The lack of significant side effects, Venook said, means “either they haven’t treated enough patients, or in some ways these cancers are just different.”
In an editorial accompanying the paper, Dr. Hannah K. Sanoff of the University of North Carolina for the Lineberger Comprehensive Cancer Center, who was not involved in the study, called it “small but convincing.” She added, however, that it was unclear whether the patients had been cured.
“Very little is known about the length of time it takes to understand whether a clinical complete response to dostarlimab equals a cure,” Sanoff said in an editorial.
Dr Kimi Ng, a colorectal cancer expert at Harvard Medical School, said that while the results were “remarkable” and “unprecedented”, they would have to be repeated.
The inspiration for the rectal cancer study came from a 2017 Diaz-led clinical trial funded by Merck, the drugmaker. It involves 86 people with metastatic cancer that originates in different parts of their bodies. But all cancers share a gene mutation that prevents cells from repairing DNA damage. These mutations occur in 4% of all cancer patients.
Patients in this study received a Merck checkpoint inhibitor, pembrolizumab, for up to two years. Tumors shrink or stabilize in about one-third to one-half of patients, and they live longer.

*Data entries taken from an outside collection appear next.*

import Summits.QuantumFields.YangMills.Theorems.BalabanUVNodesN06Thm312313AtPinsPairMBCZP
import Literature.MathematicalPhysics.QuantumFieldTheory.Balaban1983to89.B9LettersHZAtOne
import Summits.QuantumFields.YangMills.Theorems.BalabanUVNodesN06G0LayerFromThm310AtPinsE
import Summits.QuantumFields.YangMills.Theorems.BalabanUVNodesN06StepDirLayerAtPinsBCZX
import Summits.QuantumFields.YangMills.Theorems.BalabanUVNodesN06ProbeZeroAtPinsPhys
import Summits.QuantumFields.YangMills.Theorems.BalabanUVNodesN06SplitMajorantsAtPinsPhys
import Summits.QuantumFields.YangMills.Theorems.BalabanUVNodesN06Proj349AtPinsPhys
import Summits.QuantumFields.YangMills.Theorems.BalabanUVNodesN06StepL2AtPinsPhys
import Literature.MathematicalPhysics.QuantumFieldTheory.Balaban1983to89.B9Ineq349SiteThresholdRate
import Literature.MathematicalPhysics.QuantumFieldTheory.Balaban1983to89.B9Eq346GradGpDivAtPinsL2Closed
import Literature.MathematicalPhysics.QuantumFieldTheory.Balaban1983to89.B9CoReadingCoordsInputLoc
import Literature.MathematicalPhysics.QuantumFieldTheory.Balaban1983to89.B9Thm31GpMajFromPinsPairM
import Summits.QuantumFields.YangMills.Theorems.BalabanUVNodesN06SectBOfFrameV7
import Summits.QuantumFields.YangMills.Theorems.BalabanUVNodesN06SectDUnitsAtPinsPhys
import Literature.MathematicalPhysics.QuantumFieldTheory.Balaban1983to89.B9Eq3132FacesAtLetters
import Literature.MathematicalPhysics.QuantumFieldTheory.Balaban1983to89.Node00.OpsYRecordV4P
import Literature.MathematicalPhysics.QuantumFieldTheory.Balaban1983to89.B9Thm39OneCubeReadingAtLettersY
import Literature.MathematicalPhysics.QuantumFieldTheory.Balaban1983to89.B9CoReadingCoordsHolderAdmReadings
import Literature.MathematicalPhysics.QuantumFieldTheory.Balaban1983to89.B9CoReadingCoordsHolderSAdmReadings
import Summits.QuantumFields.YangMills.Theorems.BalabanUVNodesN06DirKinematicsAtPins
import Literature.MathematicalPhysics.QuantumFieldTheory.Balaban1983to89.B9PerturbationSplitAtLetters
import Literature.MathematicalPhysics.QuantumFieldTheory.Balaban1983to89.B9Ineq349SiteFacesAtLetters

Tumors disappeared in 10% of study participants.
This led Church and Diaz to ask: What would happen if the drug was used much earlier in the course of the disease before the cancer had a chance to spread?
They focused on a study of patients with locally advanced rectal cancer – tumors that have spread to the rectum and sometimes to the lymph nodes, but not to other organs. Cherchek noted that chemotherapy did not help some patients who had the same mutations that affected patients in the 2017 study. Instead of shrinking during treatment, their rectal tumors grew.

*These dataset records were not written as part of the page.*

import Literature.NumberTheory.Automorphic.ReciprocityGLn
import Literature.NumberTheory.Automorphic.AutomorphicTwistSatake
import HarnessLib

/-!
# Satake parameters of automorphic representations are non-zero — the proof

Topic `Literature/NumberTheory/Automorphic` (vocabulary of `AutomorphicRepsGL`:
`AutomorphicRepData (AutomorphyDatum.gl n K hcpt)`, `HasSatakeParamAt`; of `GLnAdelicStructure`:
`heckeDiagAt`, `glDiagonal`, `GLn.ofFinite`, `uniformizerIdele`, `principalCongruenceLevel`; of
`HeckeAlgebra`: `heckeOperator`).  A *proofs* file (theorems only): it DISCHARGES the named fact
`Literature.NumberTheory.Automorphic.hasSatakeParamAt_ne_zero` of `Automorphic/ReciprocityGLn` (D-0014), by the argument
recorded in its docstring and already carried out in the tree for the `L²`-spectrum notion
`HasSatakeParameterAt` (`HasSatakeParameterAt.esymm_ne_zero`, `.zero_not_mem` of
`Automorphic/AutomorphicTwistSatake`): if `π = W / W'` has Satake parameter `α` at `v` then the
Hecke operator of `t_{v,n} = ϖ · 1_n` acts on the spherical vector `φ ∈ W ∖ W'` with eigenvalue
`q_v⁰ · e_n(α) = ∏_j α_j` modulo `W'`; but `t_{v,n}` is central (`heckeDiagAt_self_mem_center`),
so this Hecke operator is right translation by `t_{v,n}` (`heckeOperator_apply_of_mem_center`),
an automorphism of `W` preserving `W'` (stability of `W'` under `GL_n(𝔸_K^∞) ∋ t_{v,n}`,
`heckeDiagAt_mem_range_ofFinite`); hence `∏_j α_j = 0` would force `φ ∈ W'`.

* `Literature.NumberTheory.Automorphic.heckeDiagAt_mem_range_ofFinite` — `t_{v,i} ∈ GL_n(𝔸_K^∞) ⊆ GL_n(𝔸_K)`.
* `Literature.Lang.hasSatakeParamAt_ne_zero_holds : hasSatakeParamAt_ne_zero`.

## References

* P. Cartier, *Representations of `p`-adic groups: a survey*, Corvallis (1979), §IV.2.
  [CartierCorvallis1979]
* A. Borel, H. Jacquet, *Automorphic forms and automorphic representations*, Corvallis (1979),
  4.6. [BorelJacquet1979]
-/

noncomputable section

open scoped MatrixGroups Matrix Classical NumberField
open NumberField IsDedekindDomain

namespace Literature.NumberTheory.Automorphic

variable (n : ℕ) (K : Type) [Field K] [NumberField K]

/-- The Hecke element `t_{v,i} = diag(ϖ_v, …, ϖ_v, 1, …, 1) ∈ GL_n(𝔸_K)` lies in the image of
`GL_n(𝔸_K^∞)` (it is `GLn.ofFinite` of the corresponding finite-adelic diagonal matrix).
[folklore] -/
theorem heckeDiagAt_mem_range_ofFinite (v : HeightOneSpectrum (𝓞 K))
    (ϖ : (v.adicCompletion K)ˣ) (i : ℕ) :
    heckeDiagAt n K v ϖ i ∈ (GLn.ofFinite n K).range := by
  refine ⟨glDiagonal n (FiniteAdeleRing (𝓞 K) K) fun k ↦
    if k.val < i then uniformizerIdele K v ϖ else 1, ?_⟩
  refine Matrix.GeneralLinearGroup.ext fun a b ↦ ?_
  rw [GLn.coe_ofFinite_apply, heckeDiagAt, coe_glDiagonal, coe_glDiagonal, Matrix.diagonal_apply,
    Matrix.diagonal_apply, Matrix.one_apply]
  by_cases hab : a = b
  · subst hab
    rw [if_pos rfl, if_pos rfl, if_pos rfl]
    by_cases h : a.val < i
    · rw [if_pos h, if_pos h, Units.coe_map, MonoidHom.inr_apply]
    · rw [if_neg h, if_neg h]
      rfl
  · rw [if_neg hab, if_neg hab, if_neg hab]
    rfl

end Literature.NumberTheory.Automorphic

namespace Literature.NumberTheory.Automorphic


/-- **Satake parameters of automorphic representations are non-zero** — discharge of the named
fact `hasSatakeParamAt_ne_zero` (`Automorphic/ReciprocityGLn`): if `π = W / W'` has Satake
parameter `α` at `v` then `0 ∉ α`.  Proof: `e_n(α) = ∏_j α_j` (`card α = n`) is, modulo `W'`,
the eigenvalue on the spherical vector `φ ∈ W ∖ W'` of the Hecke operator of the central element
`t_{v,n} = ϖ · 1_n`, which is right translation by `t_{v,n}` (`heckeOperator_apply_of_mem_center`,
`heckeDiagAt_self_mem_center`); if it vanished, `R(t_{v,n}) φ ∈ W'`, and applying
`R(t_{v,n}⁻¹)`, which preserves `W'` (`IsStableSubmodule.finite_stable`,
`heckeDiagAt_mem_range_ofFinite`), would give `φ ∈ W'`.  Cartier, Corvallis 1979, §IV.2.
[cite: CartierCorvallis1979, §IV.2] -/
theorem hasSatakeParamAt_ne_zero_holds : hasSatakeParamAt_ne_zero := by
  intro n K _ _ hcpt π v α hα a ha ha0
  subst ha0
  obtain ⟨𝔫, ϖ, -, -, -, hcard, φ, hφW, hφW', hfix, hT⟩ := hα
  have hes : α.esymm n = 0 := by
    rw [← hcard, Multiset.esymm, Multiset.powersetCard_self, Multiset.map_singleton,
      Multiset.sum_singleton]
    exact Multiset.prod_eq_zero ha
  have key := hT n le_rfl
  have hfix' : φ ∈ (rightTranslation (AdelicGroupData.gl n K)).fixedPoints
      (principalCongruenceLevel n K 𝔫) :=
    (Representation.mem_fixedPoints _ _ _).2 hfix
  have e : heckeOperator (rightTranslation (AdelicGroupData.gl n K)) (principalCongruenceLevel n K 𝔫)
      (heckeDiagAt n K v ϖ n) φ =
        rightTranslation (AdelicGroupData.gl n K) (heckeDiagAt n K v ϖ n) φ :=
    heckeOperator_apply_of_mem_center _ _ (heckeDiagAt_self_mem_center v ϖ) hfix'
  rw [hes, mul_zero, zero_smul, sub_zero, e] at key
  -- `R(t) φ ∈ W'`; apply `R(t⁻¹)`, which preserves `W'`
  set t := heckeDiagAt n K v ϖ n with ht
  have htinv : t⁻¹ ∈ (AutomorphyDatum.gl n K hcpt).finiteAdelic := by
    rw [AutomorphyDatum.gl_finiteAdelic]
    exact Subgroup.inv_mem _ (heckeDiagAt_mem_range_ofFinite n K v ϖ n)
  have hback := π.stable'.finite_stable t⁻¹ htinv key
  rw [Submodule.mem_comap, ← Module.End.mul_apply, ← map_mul, inv_mul_cancel, map_one,
    Module.End.one_apply] at hback
  exact hφW' hback

end Literature.NumberTheory.Automorphic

Probably, Cherchek and Diaz speculate, immunotherapy with a checkpoint inhibitor would allow such patients to avoid chemotherapy, radiation and surgery.
Diaz began asking companies that make checkpoint inhibitors if they would sponsor a little experience. They refused, saying the process was too risky. He and Chercek wanted to give the medicine to patients who could be cured with standard treatments. What the researchers suggest may allow cancers to grow beyond the point where they can be cured.

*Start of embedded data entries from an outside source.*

import Literature.AnabelianGeometry.SemiGraphs.ChartFibreInjective
import Literature.AnabelianGeometry.SemiGraphs.Prop36HypothesesWitness
import HarnessLib

/-!
# Non-vacuity certificate: the [SemiAnbd] Prop. 3.6 (i)(ii)(iii) pipeline runs end-to-end on a witness

PROOF-ONLY (abc-iut L3, B7 lineage): the tree's inhabitant of `Prop36Hypotheses` (`exists_prop36Hypotheses`,
`Prop36HypothesesWitness.lean`, abc-iut-w5-d212) fed through `prop36_iii_temperedPi` (`ChartFibreInjective.lean`)
— so there EXISTS, kernel-checked, a graph of anabelioids `𝒢` with its constructed tempered fundamental group
`π₁^temp(𝒢) = 𝒢.temperedPi h36` (Prop. 3.6 (i)), chart `B^temp(𝒢) ≌ B^temp(π₁^temp(𝒢))` (Prop. 3.6 (ii)) and
an INJECTIVE profinite-completion map `π₁^temp(𝒢) ↪ Aut Φ = π̂₁(B(𝒢))` onto a dense subgroup (Prop. 3.6 (iii)):
the hypotheses of the chain are jointly satisfiable and its conclusion is not vacuous.
Mochizuki, *Semi-graphs of anabelioids*, Publ. RIMS **42** (2006), Prop. 3.6 p. 38 [cite: MochizukiSemiAnbd2006, Prop 3.6 p.38].
Nothing here takes a side on [IUTchIII] Cor. 3.12.
-/

noncomputable section

namespace Literature.AnabelianGeometry.SemiGraphs

open CategoryTheory CategoryTheory.Limits CategoryTheory.PreGaloisCategory
open Literature.AnabelianGeometry.Anabelioids

namespace ProfiniteSemiGraph

/-- **End-to-end non-vacuity of [SemiAnbd] Prop. 3.6 (i)–(iii) as kernel-checked in the tree**: there is a
graph of anabelioids `𝒢` satisfying `Prop36Hypotheses` (the tree's witness) for which — with `π₁^temp(𝒢)` THE
constructed tempered group `𝒢.temperedPi h36` and its chart `𝒢.temperedPiChart h36` — the chart basepoint `Φ`
is a fibre functor of `B(𝒢.toAnab)` and `chartActionFin : π₁^temp(𝒢) → Aut Φ` is an injective
profinite-completion map (`IsProfiniteCompletion`). [cite: MochizukiSemiAnbd2006, Prop 3.6 p.38] -/
theorem exists_witness_prop36_iii_temperedPi :
    ∃ (𝒢 : ProfiniteSemiGraph.{0}) (h36 : 𝒢.Prop36Hypotheses),
      letI := 𝒢.toAnab.preGaloisCategory_bObj
      ∃ hfin : ∀ X : 𝒢.toAnab.BObj,
          Finite ((chartFibre (𝒢.temperedPiChart h36) (isTempered_of_isFinite_of_prop36 h36)).obj X),
        Nonempty (FiberFunctor
          (chartFibreFin (𝒢.temperedPiChart h36) (isTempered_of_isFinite_of_prop36 h36) hfin)) ∧
        IsProfiniteCompletion
          ({ toMonoidHom :=
               chartActionFin (𝒢.temperedPiChart h36) (isTempered_of_isFinite_of_prop36 h36) hfin,
             continuous_toFun :=
               continuous_chartActionFin (𝒢.temperedPiChart h36)
                 (isTempered_of_isFinite_of_prop36 h36) hfin } :
            𝒢.temperedPi h36 →ₜ*
              Aut (chartFibreFin (𝒢.temperedPiChart h36) (isTempered_of_isFinite_of_prop36 h36) hfin)) ∧
        Function.Injective
          (chartActionFin (𝒢.temperedPiChart h36) (isTempered_of_isFinite_of_prop36 h36) hfin) := by
  obtain ⟨𝒢, h36⟩ := exists_prop36Hypotheses
  exact ⟨𝒢, h36, prop36_iii_temperedPi h36⟩

end ProfiniteSemiGraph

end Literature.AnabelianGeometry.SemiGraphs

end
import Mathlib
import Summits.Ventures.PercRepro2.Defs
import Summits.Ventures.PercRepro2.Independence
import Summits.Ventures.PercRepro2.Harris
import Summits.Ventures.PercRepro2.ZCTwoEdge

/-!
# (ZC) when `a₃` has no neighbour outside `{a₁, o}` — the mirror two-edge theorem (Theorem C)
(blind cell PercRepro2, mine-a g23; MINE-A.md §70.1)

The four-mark inequality (ZC) of MINE-A.md §66,
`P(D) · Cov(U, eL) ≥ P(B) · Cov(U, e¬L)`  (`e = {a₃ ∈ C₁}`, `L = {o ∈ C₁}`, `U = {C₁ ∈ 𝒰}`,
`B = [a₁ | a₃o]`, `D = [a₁ | a₃ | o]`), is proved here for every graph in which the mark `a₃` is
joined to the rest only through the two edges `f₁ = a₃a₁` and `f₂ = a₃o` — the mirror of
Theorem A (`zc_two_edge`, where the root `a₁` was the degree-two vertex).

The statement is abstract: `A'` is the event `{a₁ ↔ o}` of the graph `G − a₃` (it ignores `f₁`,
`f₂`), and `X₀ ⊆ X₁ ⊆ X₂` are the events `{C(a₁) ∈ 𝒰}`, `{C(a₁) ∪ {a₃} ∈ 𝒰}`,
`{C(a₁) ∪ C(o) ∪ {a₃} ∈ 𝒰}` of `G − a₃` (ignoring `f₁`, `f₂`; `X₂` increasing; on `A'` the
clusters of `a₁` and `o` coincide, so `X₁ ∩ A' = X₂ ∩ A'`).  In that graph
`e = {f₁ open} ∪ ({f₂ open} ∩ A')`, `L = A' ∪ {f₁, f₂ open}`, `{a₃ ↔ o} = {f₂ open} ∪ ({f₁ open} ∩ A')`,
and `U = ({f₁, f₂ open} ∩ X₂) ∪ (e ∩ {f₁, f₂ open}ᶜ ∩ X₁) ∪ (eᶜ ∩ X₀)` — nothing else about the
graph is used.

The proof: expand every probability over the four states of `(f₁, f₂)` (`prob_two_pin`), so that
everything is a polynomial in `p f₁`, `p f₂`, `g = P(A')`, `a = P(X₂ ∩ A')`, `z = P(X₂ ∩ A'ᶜ)`,
`b = P(X₁ ∩ A'ᶜ)`, `c = P(X₀ ∩ A')`, `d = P(X₀ ∩ A'ᶜ)`; ONE Harris inequality in `G − a₃`
(`X₂` and `A'` increasing) gives `(1 − g) a ≥ g z`; monotonicity gives `d ≤ b ≤ z`, `c ≤ a`; and
the polynomial identity
`(ZC) = (1−p₁)(1−p₂)(1−g) · { π₂ [(1−g)a − gz] + π₂ g [(a + z) − P(U)] + p₁p₂ (z − b) }`
(`π₂ = p₁ + p₂ − p₁p₂`, `(a + z) − P(U) = p₁(1−p₂)(z−b) + (1−p₁)p₂(z−d) + (1−p₁)(1−p₂)(a+z−c−d)`)
exhibits the slack as a sum of products of nonnegative factors.  One seat; every identity twinned
in exact rational arithmetic (data/mine-a/g23/codes/twin_cd.py, 350 cells).
-/

namespace Summit.Ventures.PercRepro2

section A3TwoEdgeTheorem

variable {E : Type*} [Fintype E] [DecidableEq E] {R : Type*} [CommRing R] [LinearOrder R]
  [IsStrictOrderedRing R]
import Summits.CriticalPhenomena.PercolationContinuityZ3.Theorems.PercNearOneGluingNoHeavyPcintBSMRZ8QSCert
import HarnessLib

/-!
# PCINT lane, PHASE 12 (site plane method for `d = 8`, reach-4 pieces (two-turn family), long horizon): kernel check 8/24 of the site certificate inequalities for `ℤ^8` at the cell `0.1308`

Cell `prim-pcint`, seat `prim-pcint-4` (gen 0); memo `run/shared/lean/prim/pcint/T-FIBRE-ROUTE.md` §PHASE 12.
Instance `Z8QS`: `d = 8 = 6 + 2` (`k = 6` time axes, the transverse plane), SITE percolation, 337 two-turn reach-4 pieces
(`BSMR.pc4`), 9-point law `A/DA = [1, 2, 14, 80, 806, 80, 14, 2, 1]/1000`, horizon `N = 150` in `3` chunks of `50` (window half-width `74`),
coefficient tables exact below `M` and flat beyond (…PcintBSMRCoefFlat), Fourier tail (cut-off data, `θ₀ = 1/2`, `q₀ = 25`)
`T = 3884435/10^12`, cell `p = 1308/10^4`. One `decide +kernel` per
representative (kernel memory), bit-mask site functional `BSMR.certFastMS`.
-/

namespace Summit.CriticalPhenomena.PercolationContinuityZ3.Theorems.Pcint.BSMR.Z8QS

open Summit.CriticalPhenomena.PercolationContinuityZ3.Theorems.Pcint.BSMR Summit.CriticalPhenomena.PercolationContinuityZ3.Theorems.Pcint.BSMX Summit.CriticalPhenomena.PercolationContinuityZ3.Theorems.Pcint.BSM

set_option maxHeartbeats 0 in
set_option maxRecDepth 65536 in
/-- The site certificate inequality at `![6, 2]` (cell `0.1308`, site `ℤ^8`). -/
theorem hrep_8a : ∀ y ∈ [(![6, 2] : Fin 2 → ℤ)], certFastMS RS 6 10000 1308 9 V0t V1t (tr2 y) (shOfV (tr2 y)) ≤ Φn y * (1308 ^ 9 * 6 * 840000000 ^ 2 * (1000000000000 * 1)) := by
  decide +kernel

set_option maxHeartbeats 0 in
set_option maxRecDepth 65536 in
/-- The site certificate inequality at `![6, 1]` (cell `0.1308`, site `ℤ^8`). -/
theorem hrep_8b : ∀ y ∈ [(![6, 1] : Fin 2 → ℤ)], certFastMS RS 6 10000 1308 9 V0t V1t (tr2 y) (shOfV (tr2 y)) ≤ Φn y * (1308 ^ 9 * 6 * 840000000 ^ 2 * (1000000000000 * 1)) := by
  decide +kernel

set_option maxHeartbeats 0 in
set_option maxRecDepth 65536 in
/-- The site certificate inequality at `![6, 0]` (cell `0.1308`, site `ℤ^8`). -/
theorem hrep_8c : ∀ y ∈ [(![6, 0] : Fin 2 → ℤ)], certFastMS RS 6 10000 1308 9 V0t V1t (tr2 y) (shOfV (tr2 y)) ≤ Φn y * (1308 ^ 9 * 6 * 840000000 ^ 2 * (1000000000000 * 1)) := by
  decide +kernel

/-- The site certificate inequalities on the offsets `((reps8.drop 21).take 3)` (cell `0.1308`). -/
theorem hrep_8 : ∀ y ∈ ((reps8.drop 21).take 3), certFastMS RS 6 10000 1308 9 V0t V1t (tr2 y) (shOfV (tr2 y)) ≤ Φn y * (1308 ^ 9 * 6 * 840000000 ^ 2 * (1000000000000 * 1)) := by
  intro y hy
  have hl : ((reps8.drop 21).take 3) = [(![6, 2] : Fin 2 → ℤ), (![6, 1] : Fin 2 → ℤ), (![6, 0] : Fin 2 → ℤ)] := by decide +kernel
  rw [hl] at hy
  simp only [List.mem_cons, List.not_mem_nil, or_false] at hy
  rcases hy with rfl | rfl | rfl
  · exact hrep_8a _ (List.mem_singleton.2 rfl)
  · exact hrep_8b _ (List.mem_singleton.2 rfl)
  · exact hrep_8c _ (List.mem_singleton.2 rfl)

end Summit.CriticalPhenomena.PercolationContinuityZ3.Theorems.Pcint.BSMR.Z8QS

“It is very difficult to change the standard of care,” Diaz said. “All the standard care equipment wants to do the operation.
Finally, a small biotech company, Tesaro, agreed to sponsor the study. Tesaro was bought by GlaxoSmithKline and Diaz said he should remind the larger company that they were doing the research – the company’s executives had almost forgotten about the little test.
Their first patient was Sasha Roth, then 38. She first noticed rectal bleeding in 2019, but otherwise felt good – she is a runner and helps run a family furniture store in Bethesda, Maryland.
During sigmoidoscopy, she recalls, her gastroenterologist said, “Oh, no. I did not expect that!”
The next day the doctor called Roth. He did a biopsy of his tumor. “It’s definitely cancer,” he told her.
“I completely melted,” she said.
She was soon to begin chemotherapy at Georgetown University, but a friend insisted on seeing Dr. Philip Patty at the Sloan Catering Memorial first. Patty told her that he was almost certain that her cancer involved a mutation that made her unlikely to respond well to chemotherapy. However, it turned out that Roth met the conditions for participation in the clinical trial. If she had started chemotherapy, she wouldn’t have.
Without expecting a full response to dostarlimab, Roth plans to move to New York for radiation, chemotherapy and possibly surgery after the test. To maintain her fertility after the expected radiation treatment, she removed her ovaries and placed them back under her ribs.
After the trial, Cherchek told her the news.
“We looked at your scans,” she said. “There is absolutely no cancer.” She did not need additional treatment.
“I told my family,” Roth said. “They didn’t believe me.”
But two years later, she still has no sign of cancer.